**ASSIGNED TASK**
Nothing other than the lines from the one containing "the shape consumed" through the close of the entries below should be printed, each exactly.

**DATA FOR THIS EXERCISE**
import Summits.AtomisticToContinuum.Crystallization.Theorems.FrustratedLawDichotomyStrainedPatchHomCentredForm

/-!
# Non-negativity near a ZERO with positive slope — the ray lemma for the one-atom move-stability certificate (def-free)

decomp-a2c hand-1 g19 (27623 strained-patch piece; (R)-side witness item (d) of hand-2's `…StrainedPatchHomWitness`: the reference homogeneous
site must be MOVE-STABLE, `Σ_window LJ‖q − v‖ − Σ_window LJ‖v‖ + ‖q‖·σ(‖q‖) ≥ 0` for `‖q‖ < 7/10`).  At `q = 0` the functional VANISHES, so a
box certificate has no margin there; the standard device is a RAY argument: along `t ↦ q = t·u` the functional `g` has `g 0 = 0`, slope
`g′(0) ≥ κ > 0` (`κ = σ(0) − |force·u|`, positive at a force-capped site) and curvature `≥ −M`, hence `g t ≥ κ t − M t²/2 ≥ 0` for
`0 ≤ t ≤ 2κ/M`; boxes cover the rest.  This file: the 1-D lemma from `…HomCentredForm.tangent_parabola_le` (`nonneg_of_slope_of_curvature`,
`pos_of_slope_of_curvature`), its packaging over all unit directions (`nonneg_on_ball_of_rays`), and the LIFTED-COORDINATE identity
`‖q − v‖² = ‖q‖² − 2⟪q, v⟫ + ‖v‖²` that makes every window term a univariate function of a LINEAR functional of `(q, ‖q‖²)` — the input shape
of `leaf_sound_box_fintype` for the boxes away from the origin.  Standard axioms; no definitions.  `--supports stmt-AtomisticToContinuum-27623`.
-/

noncomputable section

namespace Summit.AtomisticToContinuum.Crystallization.Theorems.FrustratedLawDichotomyStrainedPatchHomRay

open scoped RealInnerProductSpace
open Set
open Summit.AtomisticToContinuum.Crystallization.Theorems.FrustratedLawDichotomyStrainedPatchHomCentredForm

/-! ## §1. One dimension -/

/-- ★ **Ray lemma.**  `g 0 = 0`, `g` differentiable on `[0, T]` with `g′ + M·id` monotone (curvature `≥ −M`), slope `κ ≤ g′ 0`:
then `κ t − (M/2) t² ≤ g t` on `[0, T]`. [folklore] -/
theorem slope_parabola_le {g g' : ℝ → ℝ} {T M κ t : ℝ} (hT : 0 ≤ T) (h0 : g 0 = 0)
    (hd : ∀ s ∈ Icc 0 T, HasDerivAt g (g' s) s) (hmono : MonotoneOn (fun s => g' s + M * s) (Icc 0 T))
    (hκ : κ ≤ g' 0) (ht : t ∈ Icc 0 T) : κ * t - M / 2 * t ^ 2 ≤ g t := by
  have h := tangent_parabola_le (φ := g) (φ' := g') (q₀ := 0) (left_mem_Icc.2 hT) ht hd hmono
  rw [h0, sub_zero] at h
  have hκt : κ * t ≤ g' 0 * t := mul_le_mul_of_nonneg_right hκ ht.1
  linarith

/-- ★ **Non-negativity near the zero**: under the same hypotheses with `0 ≤ M`, `g t ≥ 0` for `0 ≤ t ≤ min T (2κ/M)` — stated as:
`t ∈ [0,T]` and `M·t ≤ 2κ` imply `0 ≤ g t`. [folklore] -/
theorem nonneg_of_slope_of_curvature {g g' : ℝ → ℝ} {T M κ t : ℝ} (hT : 0 ≤ T) (h0 : g 0 = 0)
    (hd : ∀ s ∈ Icc 0 T, HasDerivAt g (g' s) s) (hmono : MonotoneOn (fun s => g' s + M * s) (Icc 0 T))
    (hκ : κ ≤ g' 0) (ht : t ∈ Icc 0 T) (hMt : M * t ≤ 2 * κ) : 0 ≤ g t := by
  have h := slope_parabola_le hT h0 hd hmono hκ ht
  have : 0 ≤ κ * t - M / 2 * t ^ 2 := by nlinarith [ht.1]
  linarith

/-- Strict version away from the origin: `0 < t`, `M·t < 2κ` ⟹ `0 < g t`. [folklore] -/
theorem pos_of_slope_of_curvature {g g' : ℝ → ℝ} {T M κ t : ℝ} (hT : 0 ≤ T) (h0 : g 0 = 0)
    (hd : ∀ s ∈ Icc 0 T, HasDerivAt g (g' s) s) (hmono : MonotoneOn (fun s => g' s + M * s) (Icc 0 T))
    (hκ : κ ≤ g' 0) (ht : t ∈ Icc 0 T) (ht0 : 0 < t) (hMt : M * t < 2 * κ) : 0 < g t := by
  have h := slope_parabola_le hT h0 hd hmono hκ ht
  have : 0 < κ * t - M / 2 * t ^ 2 := by nlinarith [ht.1]
  linarith

/-! ## §2. All rays at once -/

/-- ★★ **NON-NEGATIVITY ON A BALL FROM RAY DATA.**  `F : E3 → ℝ` with `F 0 = 0`; for every unit direction `u` the ray function
`t ↦ F (t • u)` is differentiable on `[0, r]` with derivative `D u t`, `D u · + M·id` monotone there, and `κ ≤ D u 0`; if `M·r ≤ 2κ` then
`0 ≤ F q` for every `‖q‖ ≤ r`. [folklore] -/
theorem nonneg_on_ball_of_rays {F : EuclideanSpace ℝ (Fin 3) → ℝ} {D : EuclideanSpace ℝ (Fin 3) → ℝ → ℝ} {r M κ : ℝ}
    (hr : 0 ≤ r) (h0 : F 0 = 0)
    (hd : ∀ u : EuclideanSpace ℝ (Fin 3), ‖u‖ = 1 → ∀ s ∈ Icc 0 r, HasDerivAt (fun t => F (t • u)) (D u s) s)
    (hmono : ∀ u : EuclideanSpace ℝ (Fin 3), ‖u‖ = 1 → MonotoneOn (fun s => D u s + M * s) (Icc 0 r))
    (hκ : ∀ u : EuclideanSpace ℝ (Fin 3), ‖u‖ = 1 → κ ≤ D u 0) (hMr : M * r ≤ 2 * κ) (hM : 0 ≤ M)
    (q : EuclideanSpace ℝ (Fin 3)) (hq : ‖q‖ ≤ r) : 0 ≤ F q := by
  by_cases hq0 : q = 0
  · rw [hq0, h0]
  · have hnq : 0 < ‖q‖ := norm_pos_iff.2 hq0
    set u : EuclideanSpace ℝ (Fin 3) := ‖q‖⁻¹ • q with hu
    have hun : ‖u‖ = 1 := by rw [hu, norm_smul, norm_inv, norm_norm, inv_mul_cancel₀ hnq.ne']
    have hqu : ‖q‖ • u = q := by rw [hu, smul_smul, mul_inv_cancel₀ hnq.ne', one_smul]
    have hg0 : F ((0 : ℝ) • u) = 0 := by simp [h0]
    have h := nonneg_of_slope_of_curvature (g := fun t => F (t • u)) hr hg0 (hd u hun) (hmono u hun) (hκ u hun)
      ⟨hnq.le, hq⟩ (le_trans (mul_le_mul_of_nonneg_left hq hM) hMr)
    simpa only [hqu] using h

/-! ## §3. Lifted coordinates for the window terms away from the origin -/

/-- `‖q − v‖² = ‖q‖² − 2⟪q, v⟫ + ‖v‖²`: with the lifted coordinate `s = ‖q‖²` every window term `LJ ‖q − v‖` is `(LJ ∘ √)` of a LINEAR
functional of `(q, s)` — the shape consumed by `…HomGramHcp.leaf_sound_box_fintype` on boxes away from `q = 0`. [folklore] -/
theorem norm_sub_sq_eq_lifted (q v : EuclideanSpace ℝ (Fin 3)) : ‖q - v‖ ^ 2 = ‖q‖ ^ 2 - 2 * ⟪q, v⟫ + ‖v‖ ^ 2 := by
  rw [← real_inner_self_eq_norm_sq, ← real_inner_self_eq_norm_sq, ← real_inner_self_eq_norm_sq, inner_sub_left, inner_sub_right,
    inner_sub_right, real_inner_comm v q]
  ring

/-- The lifted coordinate is confined by the box: `‖q‖² = Σᵢ qᵢ²`. [formal bookkeeping] -/
theorem norm_sq_eq_sum_sq (q : EuclideanSpace ℝ (Fin 3)) : ‖q‖ ^ 2 = ∑ i, q i ^ 2 := by
  rw [EuclideanSpace.norm_sq_eq]
  exact Finset.sum_congr rfl fun i _ => by rw [Real.norm_eq_abs, sq_abs]

end Summit.AtomisticToContinuum.Crystallization.Theorems.FrustratedLawDichotomyStrainedPatchHomRay

end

**RESPONSE TO THIS EXERCISE**
functional of `(q, s)` — the shape consumed by `…HomGramHcp.leaf_sound_box_fintype` on boxes away from `q = 0`. [folklore] -/
theorem norm_sub_sq_eq_lifted (q v : EuclideanSpace ℝ (Fin 3)) : ‖q - v‖ ^ 2 = ‖q‖ ^ 2 - 2 * ⟪q, v⟫ + ‖v‖ ^ 2 := by
  rw [← real_inner_self_eq_norm_sq, ← real_inner_self_eq_norm_sq, ← real_inner_self_eq_norm_sq, inner_sub_left, inner_sub_right,
    inner_sub_right, real_inner_comm v q]
  ring

/-- The lifted coordinate is confined by the box: `‖q‖² = Σᵢ qᵢ²`. [formal bookkeeping] -/
theorem norm_sq_eq_sum_sq (q : EuclideanSpace ℝ (Fin 3)) : ‖q‖ ^ 2 = ∑ i, q i ^ 2 := by
  rw [EuclideanSpace.norm_sq_eq]
  exact Finset.sum_congr rfl fun i _ => by rw [Real.norm_eq_abs, sq_abs]

end Summit.AtomisticToContinuum.Crystallization.Theorems.FrustratedLawDichotomyStrainedPatchHomRay

end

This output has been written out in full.